Prosperity Watch (Issue 52, No. 2)

August 11, 2015

North Carolinians value a quality education for every child, a vibrant main street, safe communities and a healthy environment for their families. Many of North Carolina’s investments over the years reflect these core values. But a policy proposal approved in committee by the North Carolina Senate last week would make it increasingly difficult for the state to live out its residents’ values by putting decisions about spending and taxes on autopilot. The proposal includes three measures that would limit the ability of policymakers to follow the people’s will while accelerating massive cuts to key services that support a thriving economy that works for everyone.

Senate Bill 607 would undermine the foundations of the North Carolina economy and make our current challenges much worse by enshrining a suite of extreme changes into the state constitution. These bad policy ideas include:

  • A rigid, arbitrary, and fundamentally flawed formula for spending on key services like education and health. It would require a 2/3rd majority vote of legislators to override this formula.
  • A cap to the income tax at 5 percent, which would significantly reduce the resources available to run our schools and invest in other priorities while also making investments in roads and other infrastructure more expensive.
  • Restricting access the state’s rainy day fund – the Emergency Savings Reserve Fund – by requiring a 2/3rd majority vote of legislators. This would make it much harder for lawmakers to use this fund during recessions as it was intended to protect funding for schools and other critical services.
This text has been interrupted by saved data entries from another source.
/-- **"`G′(x,y) = x^{−d_res}G(x,xy)`"**: from `x^q·C′ = C(x,xy)` (the step on the cleaned expansions), `x^r ∣ C`,
`x^{r′} ∣ C′` and `r′ + q = r + d` ("`M′(x,y) = x^{d_res−pᵉ}M(x,xy)`"), the residual factors `G = C/x^r`, `G′ = C′/x^{r′}`
satisfy `x^d·G′ = G(x,xy)`. [cite: HauserPerlega2024, Prop. 4 proof case (i) p. 794 l. 36–40] -/
theorem X_pow_mul_residual_eq_step (q : ℕ) (x y : σ) (hxy : x ≠ y) (C C' : MvPowerSeries σ K)
    (hC' : (MvPowerSeries.X x : MvPowerSeries σ K) ^ q * C' = MvPowerSeries.subst (fun l => if l = y then (MvPowerSeries.X x : MvPowerSeries σ K) * MvPowerSeries.X y
        else MvPowerSeries.X l) C)
    (r r' d : ℕ) (hr' : r' + q = r + d) (hxr : ∀ m, MvPowerSeries.coeff m C ≠ 0 → r ≤ m x)
    (hxr' : ∀ m, MvPowerSeries.coeff m C' ≠ 0 → r' ≤ m x) :
    (MvPowerSeries.X x : MvPowerSeries σ K) ^ d * divMonomial (Finsupp.single x r') C' =
      MvPowerSeries.subst (fun l => if l = y then (MvPowerSeries.X x : MvPowerSeries σ K) * MvPowerSeries.X y
        else MvPowerSeries.X l) (divMonomial (Finsupp.single x r) C) := by
  have hst := hasSubst_step (K := K) x y
  apply X_pow_mul_left_cancel x r
  rw [← mul_assoc, ← pow_add, show r + d = q + r' by omega, pow_add, mul_assoc, X_pow_mul_divMonomial x r' C' hxr', hC',
    ← X_pow_mul_divMonomial x r C hxr, MvPowerSeries.subst_mul hst, MvPowerSeries.subst_pow hst, MvPowerSeries.subst_X hst,
    if_neg hxy, X_pow_mul_divMonomial x r C hxr]
/-! ### 6. Ground-set monotonicity: the proved end `U = ∅` and the conjectured end `U = S` ("lower-section domination") -/

/-- **Ground-set monotonicity at `U = ∅` (PROVED).**  Enlarging the cube by a coordinate `e` that the (empty) pivot does not use
never decreases the member `U = ∅`: `Ψ^{S∪{e}}_∅(F) ≥ Ψ^S_∅(F)`.  For a polar `F ∅` this is the antipodal-Harris rectangle
`C(g,h) + C(h,g) ≥ C(g,g) + C(h,h) ≥ C(g,g)` for the sections `g = F ≤ h = F(· ∪ {e})` (termwise `kappa_submod` of the tree plus
`antipodalSum_self_nonneg` for `h`); for a petal `F ∅` both sides vanish. [this work] -/
theorem pivotSum_empty_mono (S : Finset α) {e : α} (he : e ∉ S) (F : Finset α → Lab k)
    (hF : ∀ ⦃X Y : Finset α⦄, X ⊆ Y → F X ≤ F Y) : pivotSum S ∅ F ≤ pivotSum (insert e S) ∅ F := by
  rcases polar_eq_zero_or_one (F ∅) with h0 | h0
  · rw [pivotSum_empty_of_not_polar S F hF h0, pivotSum_empty_of_not_polar (insert e S) F hF h0]
  · rw [pivotSum_empty_of_polar S F h0, pivotSum_empty_of_polar (insert e S) F h0, antipodalSum_insert he]
    have hmono := monotone_comp_insert hF e
    -- rectangle: C(F,F) + C(h,h) ≤ C(F,h) + C(h,F)
    have key : antipodalSum S F F + antipodalSum S (fun X => F (insert e X)) (fun X => F (insert e X)) ≤
        antipodalSum S F (fun X => F (insert e X)) + antipodalSum S (fun X => F (insert e X)) F := by
      unfold antipodalSum
      rw [← sum_add_distrib, ← sum_add_distrib]
      refine sum_le_sum fun X _ => ?_
      have h1 : F X ≤ F (insert e X) := hF (subset_insert e X)
      have h2 : F (S \ X) ≤ F (insert e (S \ X)) := hF (subset_insert e _)
      have := kappa_submod h1 h2
      linarith
    have hh := antipodalSum_self_nonneg S (fun X => F (insert e X)) hmono
    linarith

/-- **CONJECTURE M (lower-section domination; typed).**  For every sunflower labeling `F` of `2^{S ∪ {e}}` (`e ∉ S`):
`Ψ^{S∪{e}}_S(F) ≥ Ψ^S_S(F)` — the members of the family whose pivots avoid `e`, on the big cube, dominate the FULL tripartition
functional (CP3⁺ form) of the facet `e = 0`; in section form `2·Ψ(g; h, g) ≥ Ψ(g; g, g)`.  It contains CP3⁺ at pure patterns (idle `e`:
`pivotSum_idle`) and hence the member (**) of `PivotFamilyNonneg`; census gen 15: ≈ 9·10⁶ pairs `(F, e)` on `2^4 … 2^7` incl. annealing,
0 failures, minimum exactly `0`, and `min Ψ(g;h,g)/Ψ(g;g,g) = 1/2` exactly in every dimension tested.  The analogous monotonicity for
intermediate pivot sets `∅ ⊊ U ⊊ S` is FALSE, as are the companion `Ψ(h;g,g) + Ψ(g;g,g) ≥ 0` and every termwise version (memo §9).
[this work] [status: open] -/
@[conjecture] def LowerSectionDomination (k : ℕ) : Prop :=
  ∀ (S : Finset ℕ) (e : ℕ) (F : Finset ℕ → Lab k), e ∉ S → (∀ ⦃X Y : Finset ℕ⦄, X ⊆ Y → F X ≤ F Y) →
    pivotSum S S F ≤ pivotSum (insert e S) S F

/-- **M contains CP3⁺ at pure patterns** (apply it to an idle coordinate: `2Ψ_S ≥ Ψ_S`). [this work] -/
theorem purePatternCP3Plus_of_lowerSectionDomination (hM : LowerSectionDomination k) : PurePatternCP3Plus k := by
  intro S f hf
  obtain ⟨e, he⟩ : ∃ e : ℕ, e ∉ S := Infinite.exists_notMem_finset S
  have hmono : ∀ ⦃X Y : Finset ℕ⦄, X ⊆ Y → (fun X => f (X.erase e)) X ≤ (fun X => f (X.erase e)) Y :=
    fun X Y hXY => hf (erase_subset_erase e hXY)
  have h := hM S e (fun X => f (X.erase e)) he hmono
  rw [pivotSum_idle S he f] at h
  have hS : pivotSum S S (fun X => f (X.erase e)) = pivotSum S S f := by
    unfold pivotSum
    refine sum_congr rfl fun W hW => sum_congr rfl fun X hX => ?_
    have hWS : W ⊆ S := mem_powerset.mp hW
    have hXS : X ⊆ S \ W := mem_powerset.mp hX
    have h1 : W.erase e = W := erase_eq_of_notMem fun h' => he (hWS h')
    have h2 : X.erase e = X := erase_eq_of_notMem fun h' => he ((mem_sdiff.mp (hXS h')).1)
    have h3 : ((S \ W) \ X).erase e = (S \ W) \ X :=
      erase_eq_of_notMem fun h' => he ((mem_sdiff.mp ((mem_sdiff.mp h').1)).1)
    simp only [h1, h2, h3]
  rw [hS] at h
  linarith

/-- **M gives the member `U = S ⊊ S ∪ {e}` of the pivot family ((**))**: `0 ≤ Ψ^S_S(F) ≤ Ψ^{S∪{e}}_S(F)`, the first inequality being
CP3⁺ for the facet, itself a consequence of M. [this work] -/
theorem pivotSum_avoiding_nonneg_of_lowerSectionDomination (hM : LowerSectionDomination k) (S : Finset ℕ) {e : ℕ}
    (he : e ∉ S) (F : Finset ℕ → Lab k) (hF : ∀ ⦃X Y : Finset ℕ⦄, X ⊆ Y → F X ≤ F Y) :
    0 ≤ pivotSum (insert e S) S F :=
  le_trans (purePatternCP3Plus_of_lowerSectionDomination hM S F hF) (hM S e F he hF)

end SahiPivotFamily

end Summit.CriticalPhenomena.PercolationContinuityZ3.Theorems
/-- **THE PARAMETERS LIE IN THE BOX `qbox`** (coordinates 0–6, 8, 17 of `tightBox`; `π` by Mathlib's 20-digit bounds). -/
theorem boxMem_params : BoxMem params qbox := by
  have h0 := axZero_tight 0; have h1 := axZero_tight 1; have h2 := axZero_tight 2; have h3 := axZero_tight 3
  have h4 := axZero_tight 4; have h5 := axZero_tight 5; have h6 := axZero_tight 6; have h8 := axZero_tight 8
  have h17 := axZero_tight 17
  obtain ⟨e0, e1, e2, e3, e4, e5, e6⟩ := coeff_eq_axZero
  have eX : Xa = axZero 8 := rfl
  have eU : U Xa 0 = axZero 17 := U_axis
  have hpi1 := Real.pi_gt_d20; have hpi2 := Real.pi_lt_d20
  simp only [tightBox, Matrix.cons_val] at h0 h1 h2 h3 h4 h5 h6 h8 h17
  push_cast at h0 h1 h2 h3 h4 h5 h6 h8 h17
  unfold params qbox
  rw [e0, e1, e2, e3, e4, e5, e6, eU, eX]
  refine boxMem_cons ?_ ?_ (boxMem_cons ?_ ?_ (boxMem_cons ?_ ?_ (boxMem_cons ?_ ?_ (boxMem_cons ?_ ?_ (boxMem_cons ?_ ?_
    (boxMem_cons ?_ ?_ (boxMem_cons ?_ ?_ (boxMem_cons ?_ ?_ (boxMem_cons ?_ ?_ boxMem_nil)))))))))
  all_goals push_cast
  all_goals
    linarith [h0.1, h0.2, h1.1, h1.2, h2.1, h2.2, h3.1, h3.2, h4.1, h4.2, h5.1, h5.2, h6.1, h6.2, h8.1, h8.2, h17.1, h17.2]

/-! ## §4 Denotations at THE instance -/

/-- **THE APPROXIMANT** `m(t)`: the top register of `progA` run on the instance parameters (the in-program chord-Newton ray radius of
the surface `ψ_N = 1/2` in direction `θ = π t`).  OPAQUE: nothing below uses a formula for it. -/
def mA : ℝ → ℝ := progA.toFunP params

/-- The final stack of `progA` on the instance parameters. -/
def stkA : List (ℝ → ℝ) := TProg.runF progA (constStack params)

/-- `progA` has 296 statements. -/
theorem progA_length : progA.length = 296 := by decide

/-- `blockG` has 184 statements. -/
theorem blockG_length : blockG.length = 184 := by decide

/-- The top register of `stkA` is `mA`. -/
theorem stkA_top : getReg (fun _ => (0 : ℝ)) stkA 0 = mA := rfl

/-- Below `progA`'s 296 pushes sit the constants. -/
theorem stkA_param (i : ℕ) : getReg (fun _ => (0 : ℝ)) stkA (296 + i) = getReg (fun _ => (0 : ℝ)) (constStack params) i := by
  rw [stkA, ← progA_length]; exact getReg_runF_add _ progA _ i

/-- **THE REGISTERS OF `progG` AT THE INSTANCE**: residual, radial derivative, the polar `(6.35)` integrand times `π`, and `mA`. -/
theorem progG_regs (t : ℝ) :
    getReg (fun _ => (0 : ℝ)) (TProg.runF progG (constStack params)) idxF t
        = U (Xa + mA t * Real.cos (Real.pi * t)) (mA t * Real.sin (Real.pi * t)) - 1 / 2 * U Xa 0
    ∧ getReg (fun _ => (0 : ℝ)) (TProg.runF progG (constStack params)) idxD t = Drc coeff Xa (mA t) (Real.pi * t)
    ∧ getReg (fun _ => (0 : ℝ)) (TProg.runF progG (constStack params)) 0 t
        = mA t * ((Xa + mA t * Real.cos (Real.pi * t)) * Drc coeff Xa (mA t) (Real.pi * t))⁻¹ * Real.pi
    ∧ getReg (fun _ => (0 : ℝ)) (TProg.runF progG (constStack params)) idxM t = mA t := by
  have hrun : TProg.runF progG (constStack params) = TProg.runF blockG stkA := by rw [progG, runF_append]; rfl
  rw [hrun]
  have hP : ∀ i, getReg (fun _ => (0 : ℝ)) stkA (296 + i) = getReg (fun _ => (0 : ℝ)) (constStack params) i := stkA_param
  have h := blockG_regs stkA coeff Xa (U Xa 0) Real.pi mA stkA_top
    (by rw [hP 0]; simp [constStack, params]) (by rw [hP 1]; simp [constStack, params]) (by rw [hP 2]; simp [constStack, params])
    (by rw [hP 3]; simp [constStack, params]) (by rw [hP 4]; simp [constStack, params]) (by rw [hP 5]; simp [constStack, params])
    (by rw [hP 6]; simp [constStack, params]) (by rw [hP 7]; simp [constStack, params]) (by rw [hP 8]; simp [constStack, params])
    (by rw [hP 9]; simp [constStack, params]) t
  obtain ⟨hF, h4, h3, h0⟩ := h
  refine ⟨?_, ?_, ?_, ?_⟩
  · rw [show idxF = 110 from rfl, hF]; rfl
  · rw [show idxD = 4 from rfl, h4]
  · rw [h0, h3, h4]
  · rw [show idxM = 184 from rfl, show (184 : ℕ) = blockG.length + 0 by rw [blockG_length], getReg_runF_add, stkA_top]

/-! ## §5 Soundness of the per-panel obligation -/

/-- `0 < S`. -/
theorem tmS_pos : 0 < tmS := by norm_num [tmS]
/-- `0 < h`. -/
theorem hw_pos : (0 : ℚ) < hw := by norm_num [hw]

/-- The flux RESIDUAL of the approximant: `U(X_a + m cos θ, m sin θ) − U(X_a, 0)/2` at `θ = π t`. -/
def resid (t : ℝ) : ℝ := U (Xa + mA t * Real.cos (Real.pi * t)) (mA t * Real.sin (Real.pi * t)) - 1 / 2 * U Xa 0

/-- The radial derivative ALONG THE APPROXIMANT: `D_r(π t, m t)`. -/
def DrA (t : ℝ) : ℝ := Drc coeff Xa (mA t) (Real.pi * t)

/-- From scaled-integer range claims to real bounds on a register (via `bounds_of_tmem`). -/
theorem reg_bounds {j i : ℕ} {W : IPoly} {lo hi : ℤ}
    (hW : TMem tmS hw (fun u => getReg (fun _ => (0 : ℝ)) (TProg.runF progG (constStack params)) i ((ctr j : ℝ) + u)) W)
    (hlo : lo ≤ tlowerI tmS hw W) (hhi : tupperI tmS hw W ≤ hi) {u : ℝ} (hu : |u| ≤ hw) :
    ((lo : ℝ) / tmS) ≤ getReg (fun _ => (0 : ℝ)) (TProg.runF progG (constStack params)) i ((ctr j : ℝ) + u)
      ∧ getReg (fun _ => (0 : ℝ)) (TProg.runF progG (constStack params)) i ((ctr j : ℝ) + u) ≤ ((hi : ℝ) / tmS) := by
  have hS : ((tmS : ℕ) : ℚ) ≠ 0 := by exact_mod_cast tmS_pos.ne'
  have h := bounds_of_tmem tmS_pos hw_pos.le hW (lo := (lo : ℚ) / tmS) (hi := (hi : ℚ) / tmS)
    (by rw [div_mul_cancel₀ _ hS]; exact_mod_cast hlo) (by rw [div_mul_cancel₀ _ hS]; exact_mod_cast hhi) hu
  push_cast at h
  exact h

/-- Panel centres agree: the lane's `panelCentre h j` is `ctr j`. -/
theorem pc_eq (j : ℕ) : panelCentre hw j = ctr j := rfl

/-- The lane's per-panel check from its parts, for an ABSTRACT program (so that no kernel object is ever unfolded). -/
theorem panelCheckT_of_parts {S : ℕ} {h : ℚ} {D K Ke ke Kl Kt kt : ℕ} {p : TProg} {B : PBox} {q : Poly} {j : ℕ}
    {cs : List (List ℤ × ℕ)} {plo phi : ℤ} (hS : 0 < S) (hh : 0 < h)
    (hok : (p.model S h D K Ke ke Kl Kt kt (panelCentre h j) (constModels S B) cs).2 = true)
    (hlo : plo ≤ (panelIntegI S h (getReg [] (p.model S h D K Ke ke Kl Kt kt (panelCentre h j) (constModels S B) cs).1 0)
        (midPoly S (getReg [] (p.model S h D K Ke ke Kl Kt kt (panelCentre h j) (constModels S B) cs).1 0)) (recenter q h j)).lo)
    (hhi : (panelIntegI S h (getReg [] (p.model S h D K Ke ke Kl Kt kt (panelCentre h j) (constModels S B) cs).1 0)
        (midPoly S (getReg [] (p.model S h D K Ke ke Kl Kt kt (panelCentre h j) (constModels S B) cs).1 0)) (recenter q h j)).hi
        ≤ phi) :
    panelCheckT S h D K Ke ke Kl Kt kt p B q j cs plo phi = true := by
  unfold panelCheckT TProg.pmodelP
  simp only [Bool.and_eq_true, decide_eq_true_eq]
  exact ⟨⟨⟨⟨hS, hh⟩, hok⟩, hlo⟩, hhi⟩

/-- **SOUNDNESS OF `PanelCert.ok`.**  If the kernel accepts panel `d.j`, then (i) the lane's integral segment of the polar
integrand program holds with the claimed bounds, and for every `|u| ≤ h`, at `t = (2j+1)h + u`: (ii) `|resid t| ≤ eta/2⁶⁰`,
(iii) `mA t ∈ [mlo, mhi]/2⁶⁰`, (iv) `DrA t ∈ [dlo, dhi]/2⁶⁰`. -/
theorem sound_of_ok {d : PanelCert} (h : d.ok = true) :
    FSegOK (progG.toFunP params) [1] tmS (panelLeft hw d.j) (panelLeft hw (d.j + 1)) d.plo d.phi
    ∧ (∀ u : ℝ, |u| ≤ hw → |resid ((ctr d.j : ℝ) + u)| ≤ (d.eta : ℝ) / tmS)
    ∧ (∀ u : ℝ, |u| ≤ hw → ((d.mlo : ℝ) / tmS) ≤ mA ((ctr d.j : ℝ) + u) ∧ mA ((ctr d.j : ℝ) + u) ≤ ((d.mhi : ℝ) / tmS))
    ∧ (∀ u : ℝ, |u| ≤ hw → ((d.dlo : ℝ) / tmS) ≤ DrA ((ctr d.j : ℝ) + u) ∧ DrA ((ctr d.j : ℝ) + u) ≤ ((d.dhi : ℝ) / tmS)) := by
  simp only [PanelCert.ok, PanelData.ok, Bool.and_eq_true, decide_eq_true_eq] at h
  obtain ⟨⟨⟨⟨⟨⟨⟨⟨hok, hplo⟩, hphi⟩, hFlo⟩, hFhi⟩, hmlo⟩, hmhi⟩, hdlo⟩, hdhi⟩ := h
  unfold panelModels at hok hplo hphi hFlo hFhi hmlo hmhi hdlo hdhi
  have hst := TProg.stackMem_model tmS_pos hw_pos.le (ctr d.j) progG (stackMem_const tmS hw (ctr d.j) boxMem_params) _ hok
  rw [← pc_eq] at hok hplo hphi
  refine ⟨fsegOK_of_panelCheckT (panelCheckT_of_parts tmS_pos hw_pos hok hplo hphi) boxMem_params, ?_, ?_, ?_⟩
  · intro u hu
    have hb := reg_bounds (hst idxF) hFlo hFhi hu
    rw [(progG_regs _).1] at hb
    rw [resid, abs_le]
    push_cast at hb
    rw [neg_div] at hb
    exact hb
  · intro u hu
    have hb := reg_bounds (hst idxM) hmlo hmhi hu
    rwa [(progG_regs _).2.2.2] at hb
  · intro u hu
    have hb := reg_bounds (hst idxD) hdlo hdhi hu
    rw [(progG_regs _).2.1] at hb
    exact hb

/-- **The integrand certified by the integral segment IS the polar `(6.35)` integrand along the approximant, times `π`.** -/
theorem progG_toFunP (t : ℝ) :
    progG.toFunP params t = mA t * ((Xa + mA t * Real.cos (Real.pi * t)) * DrA t)⁻¹ * Real.pi := by
  unfold TProg.toFunP
  rw [(progG_regs t).2.2.1]
  rfl

end Summit.Ventures.FusionMHD.Models.CFIterLike.QHalf

end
These amendments to the constitution would harm the economy every day, making it harder and harder to pay for schools, higher education, and other investments that underpin our economy. By failing to make the investments needed to position the state to compete and innovate, the flawed spending formula and income tax cap will restrict our ability to grow new industries, capitalize on efficiencies in technology or the delivery of services and build the human capital necessary to grow.  And limiting access to the rainy day fund in times of emergency leaves North Carolina without a fallback when the next recession hits.

If the spending formula had been in place beginning in 1992, when the only state, Colorado, to have such limits implemented it, North Carolina would have experienced massive and permanent annual losses of revenue and many of our most valued investments of the past two decades would have been impossible to make. For example:

  • A top notch early childhood education program that reaches North Carolina’s kids in all 100 counties and the establishment of pre-Kindergarten programming.
  • A water and sewer line system that serves rural communities and thousands of homes.
  • A workforce training system and targeted economic development that supported rural communities and small towns as they addressed the decline in manufacturing

In fact, 15 percent of the public investments made since 1992 would not have been possible under the restrictive and flawed formula that allows only for population plus inflation growth, failing to take into account changing demographics such as a growing senior population or costs that increase faster than inflation like health care.  In good times and bad times, North Carolina’s investments would have been arbitrarily constrained well below what would have been possible. This type of damage is why Colorado chose to suspend their spending formula.

The impact over the past twenty years would have been even worse in combination with the proposed constitutional cap on the income tax rate at 5 percent. Fewer dollars would have been available to pay for high quality schools, roads and bridges and community economic development to ensure the economy works for everyone in our state.

Looking forward, the cap on income taxes at 5 percent, below the current low and flat personal income tax rate of 5.75 percent, would result in at least $1.5 billion less annually for the state to invest in education, health care and economic development. And given current revenue projections, the flawed spending limit along with the income tax cap would result in an estimated $2 billion in resources lost to pay for those same services. In the end, state and local policymakers would have to make more harmful cuts or increase the sales tax or property tax, which make our tax system less fair, or both.